ISG Provider Lens™ Public Cloud – Solutions & Services Archetype Report 2020
ISG has observed massive momentum from enterprises to move to cloud, which has led to a sharp increase in cloud adoption. Enterprise demand has now shifted toward more of an as-a-service model, where the preference is for applications based on software as a service, pushing traditional software vendors such as ERP companies to move their packaged applications to run in the cloud. One of the major reasons that enterprises accelerated their cloud adoption is the pandemic, which has had a major impact on how everyone works. Many organizations wanted to rapidly move their employees to a work-from-home model, which required significant changes in their application and infrastructure landscapes. Traditional retail, travel and aviation are just a few of the industries that were severely impacted but now are slowly adjusting to the new norm by implementing several technological enhancements for contactless transactions, while keeping safety as the biggest priority.
Enterprises have been following social distancing norms and working from home for an extended period that started in March and continued throughout September. This has led to a massive rise in online shopping for almost everything, which has changed the business requirements to support work from home, increasing the overall cloud services demand. In addition, most large events — including trade shows, sporting events and festivals — have gone virtual this year. Cloud infrastructure is an ideal ecosystem for this because it provides the agility and scalability required to provide a better customer experience.
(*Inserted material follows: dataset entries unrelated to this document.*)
import Summits.HubbardSuperconductivity.HubbardSuperconductivity.Theses.AposterioriCapRg
import Summits.HubbardSuperconductivity.HubbardSuperconductivity.Theorems.SeededBrokenRegimeBoseFermiPinned.Negative.LoadBearing

/-!
# Line `seed-strength-flow` — skeleton for crux `SeededBrokenRegimeBoseFermiPinned` (stmt-HubbardSuperconductivity-14047)

Lead prover `prover-line-stmt-HubbardSuperconductivity-14047-0`, 2026-08-16 (re-typed from the in-tree card
`Cruxes/SeededBrokenRegimeBoseFermiPinned/Ideas/seed-strength-flow.md` and `SketchIdeator1.lean` §1: the planner's
checked skeleton lives only in the unmounted evidence store; stub names kept where the ledger shows them).

## The line

Above a fermionic infrared scale `Λ₀` the Koma–Tasaki pair seed `h` is a regular GAUSSIAN parameter of the countertermed
effective action `𝒢_h := hubbardEffectiveActionCT L M β U μ h K Λ₀`: the seed sits in the covariance only
(`nambuPropagatorCT`), the interaction slot `hubbardInteractionCT` and Salmhofer's cutoff `hubbardCutoffWeightCT` are
`h`-free.  Hence (S2) `𝒢_h = effAction (C^{>Λ₀}_h − C^{>Λ₀}_{h₀}) 𝒢_{h₀}` EXACTLY (Gaussian additivity), with a seed-slice
covariance that is (S1, S3) supported above `Λ₀/2` and of sup-size `≤ 32√2·βL²|h − h₀|/Λ₀²`.  The crux is then cut as
ANCHOR ∧ STEP: (S4, ANCHOR) the crux's conclusion-shape at the SINGLE massive anchor seed `h₀ := D.scale/4` with slack
(gap ratio `20`, thresholds `(2·kStar, etaStar/2)`); (S5, STEP) lowering the seed from the anchor to every `h ∈ (0, h₀]`
keeps ONE loosened datum `D'` (same scale) certified — the `h`-uniform content of the crux, whose only soft channel is the
rank-one `B₁g` transverse Cooper ladder housed in the report's kept term `cooperKeptCT`.  (S6) is the sibling card's
rotation identity (global `U(1)` × seed covariance), the ingredient that pins the transverse mass at both seeds.

## Composition

`SeededBrokenRegimeBoseFermiPinned_of`: pure logic — take `Θ :=` componentwise `min` of the tolerances of S4 and S5
(the certificate is monotone in `Θ`: `Negative.certificateT_mono_tol`, landed p76062), get `D` from ANCHOR, `D'` from STEP,
`h₀ := D.scale/4 > 0`.  The density clause and `δ` are not used (`CruxNoDens` shape, Disproof §4).

## Stubs (registered; S1–S3, S6 provable now; S4, S5 crux-strength)

* `stub_seedSliceBound` (S1) — first lemma of the card, elementary calculus on the entries of `nambuPropagatorCT`.
* `stub_seedConvolution` (S2) — `effAction_add` + `h`-freeness of interaction and cutoff.
* `stub_seedSliceCovarianceBound` (S3) — from S1 (taken as hypothesis) by the mean-value inequality and `χ₂ = 0` on `[0, ¼]`.
* `stub_anchorFlow` (S4, ANCHOR; hardest, held by the lead) — the massive Bose–Fermi flow at one seed.
* `stub_seedLowering` (S5, STEP) — the seed-lowering lemma (crux-strength: its `h`-uniform isolation of the ladder).
* `stub_seedRotationIdentity` (S6) — kernel-checked in `SketchIdeator1.lean` §2; to be re-landed under `Theorems/`.
-/

set_option linter.dupNamespace false

namespace Summit.HubbardSuperconductivity.HubbardSuperconductivity.Lines.SeededBrokenRegimeBoseFermiPinned.SeedStrengthFlowRepaired

open Summit.HubbardSuperconductivity.HubbardSuperconductivity.Theses.AposterioriCapRg
open Summit.HubbardSuperconductivity.HubbardSuperconductivity.Theorems.SeededBrokenRegimeBoseFermiPinned
open Literature.MathematicalPhysics.QuantumLattice Literature.Probability.LatticeModels GrassmannAlgebra
open scoped Matrix ComplexConjugate

/-! ### S1 — the seed is a regular Gaussian parameter above scale -/

/-- **S1 (first lemma, `SeedSliceBound`)**: above a fermionic scale `Λ` (`ω² + e_K² ≥ Λ²`) every entry of the seeded
Nambu propagator in the frame `K` is differentiable in the seed strength with `‖∂_h G_ab‖ ≤ |φ_d|/Λ²`. -/
theorem stub_seedSliceBound :
    ∀ (L M : ℕ) [NeZero L] (β μ Λ h : ℝ) (K : TrigPolyC4v) (k : FreqMomentum L M) (i j : Fin 2),
      0 < Λ → Λ ^ 2 ≤ matsubaraFreq β M k.1 ^ 2 + nambuXiCT L μ K k.2 ^ 2 →
        DifferentiableAt ℝ (fun h' : ℝ => nambuPropagatorCT L M β μ h' K k i j) h ∧
        ‖deriv (fun h' : ℝ => nambuPropagatorCT L M β μ h' K k i j) h‖ ≤ |dWaveSymbol L k.2| / Λ ^ 2 := by
  sorry

/-! ### S2 — Gaussian additivity in the seed -/

/-- **S2 (`SeedConvolution`)**: the scale-`Λ₀` effective action at seed `h` is the effective action of the one at seed
`h₀` after integrating out the seed-slice covariance `C^{>Λ₀}_h − C^{>Λ₀}_{h₀}` (when `Z_{h₀} ≠ 0`). -/
theorem stub_seedConvolution :
    ∀ (L M : ℕ) [NeZero L] (β U μ h h₀ : ℝ) (K : TrigPolyC4v) (Λ₀ : ℝ),
      hubbardEffPartitionFnCT L M β U μ h₀ K Λ₀ ≠ 0 →
        hubbardEffectiveActionCT L M β U μ h K Λ₀ =
          effAction ℂ (hubbardCovAboveCT L M β μ h K Λ₀ - hubbardCovAboveCT L M β μ h₀ K Λ₀)
            (hubbardEffectiveActionCT L M β U μ h₀ K Λ₀) := by
  sorry

/-! ### S3 — the seed-slice covariance is small and lives above `Λ₀/2` -/

/-- **S3 (`SeedSliceCovarianceBound`)**: given S1, every entry of the seed-slice covariance above scale `Λ₀` is bounded by
`32√2 · βL² · |h − h₀| / Λ₀²` (`|φ_d| ≤ 4√2`; Salmhofer's `χ₂` vanishes on `[0, ¼]`, so only `ω² + e_K² > Λ₀²/4` contributes). -/
theorem stub_seedSliceCovarianceBound :
    (∀ (L M : ℕ) [NeZero L] (β μ Λ h : ℝ) (K : TrigPolyC4v) (k : FreqMomentum L M) (i j : Fin 2),
      0 < Λ → Λ ^ 2 ≤ matsubaraFreq β M k.1 ^ 2 + nambuXiCT L μ K k.2 ^ 2 →
        DifferentiableAt ℝ (fun h' : ℝ => nambuPropagatorCT L M β μ h' K k i j) h ∧
        ‖deriv (fun h' : ℝ => nambuPropagatorCT L M β μ h' K k i j) h‖ ≤ |dWaveSymbol L k.2| / Λ ^ 2) →
    ∀ (L M : ℕ) [NeZero L] (β μ h h₀ : ℝ) (K : TrigPolyC4v) (Λ₀ : ℝ) (X Y : HubbardFieldIdx L M),
      0 < β → 0 < Λ₀ →
        ‖hubbardCovAboveCT L M β μ h K Λ₀ X Y - hubbardCovAboveCT L M β μ h₀ K Λ₀ X Y‖ ≤
          32 * Real.sqrt 2 * β * (L : ℝ) ^ 2 * |h - h₀| / Λ₀ ^ 2 := by
  sorry

/-! ### S4 — ANCHOR: the massive Bose–Fermi flow at the single seed `h₀ = D.scale/4` -/

/-- **S4 (`AnchorFlow`, ANCHOR)**: for all thresholds there is a tolerance such that at every certified point of the box
there is a scale datum with SLACK (gap ratio `20`, thresholds `(2·kStar, etaStar/2)`, `0 < N_p`, `0 < m₀.fst`) certified
against the countertermed report at the single anchor seed `h₀ = D.scale/4` — the crux's conclusion-shape where nothing
is soft (fermions cut at `Λ₀`, amplitude mode `2Δ`, transverse pair mode of mass `≈ 12–20 Λ₀`). Crux-strength (XL). -/
theorem stub_anchorFlow :
    ∀ kStar etaStar : ℚ, 0 < kStar → 0 < etaStar → ∃ Θ : SymmetricTolerance,
      ∀ U ∈ Set.Icc (2:ℝ) 3, ∀ (μ : ℝ) (K : TrigPolyC4v) (Λ : ℝ) (L₀ : ℕ),
        symmetricRegimeCertificateT U μ capRgCornerDataT Θ K Λ L₀ →
          ∃ D : HubbardScaleData, (D.scale : ℝ) ≤ Λ * Real.exp (-8) / 30 ∧
            D.MeetsThresholdsWith 20 (2 * kStar) (etaStar / 2) ∧ 0 < D.numPatches ∧
            0 < D.meanFieldDensity.fst ∧
            ∃ L₀' : ℕ, D.IsCertifiedEnclosure (hubbardScaleReportCT U μ D ((D.scale : ℝ) / 4)) L₀' := by
  sorry

/-! ### S5 — STEP: lowering the seed from the anchor, `h`-uniformly -/

/-- **S5 (`SeedLowering`, STEP)**: for all thresholds there is a tolerance such that at every certified point, every datum
`D` certified WITH SLACK at its anchor seed `D.scale/4` can be loosened to ONE datum `D'` of the same scale meeting the
thresholds `(kStar, etaStar)` and certified at EVERY seed `h ∈ (0, D.scale/4]` (`L₀'` may depend on `h`). The `h`-uniform
content of the crux: by S2 all `h`-dependence is one convolution with the seed-slice covariance of S3, whose only soft
channel is the rank-one `B₁g` transverse ladder (mass pinned by S6) housed in `cooperKeptCT`. Crux-strength (XL). -/
theorem stub_seedLowering :
    ∀ kStar etaStar : ℚ, 0 < kStar → 0 < etaStar → ∃ Θ : SymmetricTolerance,
      ∀ U ∈ Set.Icc (2:ℝ) 3, ∀ (μ : ℝ) (K : TrigPolyC4v) (Λ : ℝ) (L₀ : ℕ),
        symmetricRegimeCertificateT U μ capRgCornerDataT Θ K Λ L₀ →
          ∀ D : HubbardScaleData, (D.scale : ℝ) ≤ Λ * Real.exp (-8) / 30 →
            D.MeetsThresholdsWith 20 (2 * kStar) (etaStar / 2) → 0 < D.numPatches →
            0 < D.meanFieldDensity.fst →
            (∃ L₀' : ℕ, D.IsCertifiedEnclosure (hubbardScaleReportCT U μ D ((D.scale : ℝ) / 4)) L₀') →
              ∃ D' : HubbardScaleData, D'.scale = D.scale ∧ D'.MeetsThresholds kStar etaStar ∧
                0 < D'.numPatches ∧ 0 < D'.meanFieldDensity.fst ∧
                ∀ h ∈ Set.Ioc (0:ℝ) ((D.scale : ℝ) / 4), ∃ L₀' : ℕ,
                  D'.IsCertifiedEnclosure (hubbardScaleReportCT U μ D' h) L₀' := by
  sorry

/-! ### S6 — the rotation identity (sibling card `rotation-identity-goldstone-pin`, kernel-checked there) -/

/-- **S6 (`SeedRotationIdentity`)**: the ground energy of the Hubbard torus seeded by an arbitrary COMPLEX `d`-wave pair
source `z̄Δ_d + zΔ_dᴴ`, `z = a + ib`, depends on `|z|` only (global `U(1)` covariance; proved in `SketchIdeator1.lean` §2). -/
theorem stub_seedRotationIdentity :
    ∀ (L : ℕ) [NeZero L] (U μ a b : ℝ),
      Matrix.groundEnergy (hubbardTorusWith 2 L 1 U μ
          - (a : ℂ) • (pairField dWaveFormFactor L + (pairField dWaveFormFactor L)ᴴ)
          - (b : ℂ) • (Complex.I • ((pairField dWaveFormFactor L)ᴴ - pairField dWaveFormFactor L)))
        = Matrix.groundEnergy (dWaveSourceTorus L U μ (Real.sqrt (a ^ 2 + b ^ 2))) := by
  sorry

/-! ### Composition (pure logic) -/

/-- The componentwise minimum of two tolerances. -/
def minTol (Θ₁ Θ₂ : SymmetricTolerance) : SymmetricTolerance where
  mismatch := min Θ₁.mismatch Θ₂.mismatch
  mismatch_pos := lt_min Θ₁.mismatch_pos Θ₂.mismatch_pos
  width := min Θ₁.width Θ₂.width
  width_pos := lt_min Θ₁.width_pos Θ₂.width_pos

/-- **The line closes the crux**: ANCHOR (S4) and STEP (S5) give `SeededBrokenRegimeBoseFermiPinned`, with the model-level
lemmas S1–S3 and S6 recorded as the ingredients of their proofs. -/
theorem SeededBrokenRegimeBoseFermiPinned_of : SeededBrokenRegimeBoseFermiPinned := by
  have _s1 := stub_seedSliceBound
  have _s2 := stub_seedConvolution
  have _s3 := stub_seedSliceCovarianceBound _s1
  have _s6 := stub_seedRotationIdentity
  intro kStar etaStar hk he
  obtain ⟨ΘA, hA⟩ := stub_anchorFlow kStar etaStar hk he
  obtain ⟨ΘS, hS⟩ := stub_seedLowering kStar etaStar hk he
  refine ⟨minTol ΘA ΘS, ?_⟩
  intro U hU δ _hδ μ _hdens K Λ L₀ hcert
  have hcA : symmetricRegimeCertificateT U μ capRgCornerDataT ΘA K Λ L₀ :=
    Negative.certificateT_mono_tol (min_le_left _ _) (min_le_left _ _) hcert
  have hcS : symmetricRegimeCertificateT U μ capRgCornerDataT ΘS K Λ L₀ :=
    Negative.certificateT_mono_tol (min_le_right _ _) (min_le_right _ _) hcert
  obtain ⟨D, hcap, hmeets, hNp, hm, hanchor⟩ := hA U hU μ K Λ L₀ hcA
  obtain ⟨D', -, hmeets', hNp', hm', hall⟩ := hS U hU μ K Λ L₀ hcS D hcap hmeets hNp hm hanchor
  exact ⟨(D.scale : ℝ) / 4, by have := D.cast_scale_pos; positivity, D', hmeets', hNp', hm', hall⟩

end Summit.HubbardSuperconductivity.HubbardSuperconductivity.Lines.SeededBrokenRegimeBoseFermiPinned.SeedStrengthFlowRepaired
Virtual business meetings are the new norm, which has often led to deals getting closed much faster. Almost all service providers reported nonstop service delivery and some, especially IaaS and PaaS providers, have seen their planned revenue advance with recordbreaking growth. Several other factors such as leveraging AI/ML and cognitive capabilities for data analysis are also driving enterprises to transform their applications and migrate to a public cloud environment.
Going cloud-native is now a big part of migrating workloads through recoding or rearchitecting. Just a few years ago, enterprises just wanted to move their applications to the public cloud, and there was high demand for lifting and shifting applications. This approach later led to either refactoring or re-architecting the workload so that it performed better, which in turn raised costs. The irony was that enterprises moved to the cloud to save costs, but in the end had to shell out more money to right-fit the application on the public cloud. Public cloud transformation engagements have now become more prominent, as the trend has changed to moving the application to the public cloud using cloud-native approach, which is mainly driven by the service provider community. Container technology and microservices have enabled enterprises to take full advantage of the flexibility and agility the public cloud architecture provides. ISG also sees a strong demand in transforming legacy applications, which involves completely re-architecting and recoding workloads and moving from COBOL to a Java-based application that works seamlessly on public cloud infrastructure.
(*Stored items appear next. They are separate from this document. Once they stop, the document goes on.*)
/-- The complementary slab, glued and integrated, is the slab kernel `Ψ_{n+1−j}` with the boundary data exchanged. -/
theorem integral_exp_coSlabAction_glue (hρ : Continuous ρ) (β : ℝ) {j : ℕ} (hj1 : 1 ≤ j) (hjn : j ≤ n) (X A : Ω) :
    ∫ U, Real.exp (-(β * coSlabAction ρ μ j (glue μ j U X A))) ∂πH = slabKernel ρ μ β (n + 1 - j) A X := by
  simp_rw [coSlabAction_eq_slabAction_translate ρ μ hj1 hjn, translate_glue μ hj1 hjn]
  exact integral_comp_mp (measurePreserving_translate μ (j : ZMod (n + 1)))
    (Φ := fun V : Ω => Real.exp (-(β * slabAction ρ μ (n + 1 - j) (glue μ (n + 1 - j) V A X))))
    ((Real.continuous_exp.measurable).comp (((continuous_slabAction ρ μ hρ _).measurable.comp
      (measurable_glue_left μ _ A X)).const_mul β).neg)

/-! ## §10 The ring identities -/

omit [Group G] [TopologicalSpace G] [IsTopologicalGroup G] [CompactSpace G] [MeasurableSpace G] [BorelSpace G] [SecondCountableTopology G] in
/-- `dependsOn_comp` (slab bookkeeping, see the module docstring). -/
theorem dependsOn_comp {β γ : Type*} {f : Ω → β} {S : Set (Edge 4 (n + 1))} (hf : DependsOn f S) (g : β → γ) :
    DependsOn (fun W => g (f W)) S := fun _ _ h => congrArg g (hf h)

/-- **Ring identity (untwisted).** For a bounded measurable insertion `H` reading only the slices `0` and `j` (through `Hb`):
`∫ H e^{−β Σ_p c_p} dπ = ∫dX ∫dA Hb(X,A) Ψ_j(X,A) Ψ_{n+1−j}(A,X)`. -/
theorem ring_identity (hρ : Continuous ρ) (hU : ∀ g, ρ g ∈ Matrix.unitaryGroup (Fin N) ℂ) {β : ℝ} (hβ : 0 ≤ β)
    {j : ℕ} (hj1 : 1 ≤ j) (hjn : j ≤ n) {H : Ω → ℝ} (hHm : Measurable H) {CH : ℝ} (hHb : ∀ W, |H W| ≤ CH)
    {Hb : Ω → Ω → ℝ} (hH : ∀ U X A, H (glue μ j U X A) = Hb X A) :
    ∫ W, H W * Real.exp (-(β * ∑ p : Plaquette 4 (n + 1), plaqCost ρ W p)) ∂πH =
      ∫ X, ∫ A, Hb X A * (slabKernel ρ μ β j X A * slabKernel ρ μ β (n + 1 - j) A X) ∂πH ∂πH := by
  have hCH : 0 ≤ CH := (abs_nonneg _).trans (hHb 1)
  have hFm : Measurable fun W : Ω => H W * Real.exp (-(β * ∑ p : Plaquette 4 (n + 1), plaqCost ρ W p)) :=
    hHm.mul (Real.continuous_exp.measurable.comp
      ((continuous_finsetSum _ fun p _ => continuous_plaqCost ρ hρ p).measurable.const_mul β).neg)
  have hFb : ∀ W : Ω, |H W * Real.exp (-(β * ∑ p : Plaquette 4 (n + 1), plaqCost ρ W p))| ≤ CH := by
    intro W
    rw [abs_mul]
    have h1 : |Real.exp (-(β * ∑ p : Plaquette 4 (n + 1), plaqCost ρ W p))| ≤ 1 :=
      abs_exp_neg_le_one hβ (Finset.sum_nonneg fun p _ => plaqCost_nonneg ρ hU W p)
    calc |H W| * |Real.exp (-(β * ∑ p, plaqCost ρ W p))| ≤ CH * 1 :=
          mul_le_mul (hHb W) h1 (abs_nonneg _) hCH
      _ = CH := mul_one _
  rw [integral_glue μ j hFm hFb]
  refine integral_congr_ae (ae_of_all _ fun X => integral_congr_ae (ae_of_all _ fun A => ?_))
  dsimp only
  -- split the action and factorise
  have hsplit : ∀ U : Ω, H (glue μ j U X A) * Real.exp (-(β * ∑ p : Plaquette 4 (n + 1), plaqCost ρ (glue μ j U X A) p)) =
      Hb X A * (Real.exp (-(β * slabAction ρ μ j (glue μ j U X A))) * Real.exp (-(β * coSlabAction ρ μ j (glue μ j U X A)))) := by
    intro U
    rw [hH, ← slabAction_add_coSlabAction ρ μ j, mul_add, neg_add, Real.exp_add]
  simp_rw [hsplit]
  rw [integral_const_mul]
  congr 1
  rw [← integral_exp_coSlabAction_glue ρ μ hρ β hj1 hjn X A]
  refine integral_mul_of_dependsOn (slabInterior μ j) (coSlabEdges μ j) (disjoint_slabInterior_coSlabEdges μ j) ?_ ?_ ?_ ?_
  · exact Real.continuous_exp.measurable.comp ((((continuous_slabAction ρ μ hρ j).measurable.comp
      (measurable_glue_left μ j X A)).const_mul β).neg)
  · exact Real.continuous_exp.measurable.comp ((((continuous_coSlabAction ρ μ hρ j).measurable.comp
      (measurable_glue_left μ j X A)).const_mul β).neg)
  · have h := dependsOn_glue_of_dependsOn μ (dependsOn_comp (dependsOn_slabAction ρ μ hjn) fun s => Real.exp (-(β * s))) j X A
    exact h.mono (by exact_mod_cast slabEdges_filter_subset_interior μ j)
  · have h := dependsOn_glue_of_dependsOn μ (dependsOn_comp (dependsOn_coSlabAction ρ μ j) fun s => Real.exp (-(β * s))) j X A
    exact h.mono (by exact_mod_cast coSlabEdges_filter_subset (μ := μ) (j := j))

end Kernels

end Summit.QuantumFields.YangMills.Theorems.CentreWallReflection.Slab

end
To differentiate themselves from their peers, several large service providers have developed industry-specific offerings based on expertise they have gained over the years, including deep knowledge about the governance and compliance regulations required for that particular industry. Along with having top-tier partnership levels, service providers are also rapidly acquiring competency certifications from hyperscalers, which are like prized possessions or trophies. They are a seal of approval from the public cloud provider that the service provider has demonstrated expert knowledge about transformation in a particular industry or technology. This has helped service providers instill confidence in their prospective enterprise clients when they are selling their cloud transformation services.
ISG has also observed that many service providers are leveraging artificial intelligence (AI)-based cognitive capabilities and machine learning (ML) tools and services to offer high-quality public cloud migration, speed up service delivery, increase IT efficiency, automate operations, predict incident management and deliver a superior user experience. Providers have developed tools that take data from various sources to predict downtime and implement self-healing measures to prevent such situations. AI for cloud operations monitors various elements of the entire cloud infrastructure and provides predictive analytics for incident management to aggregate events, reduce noise, auto-correlate and identify the probable root cause using ML technology.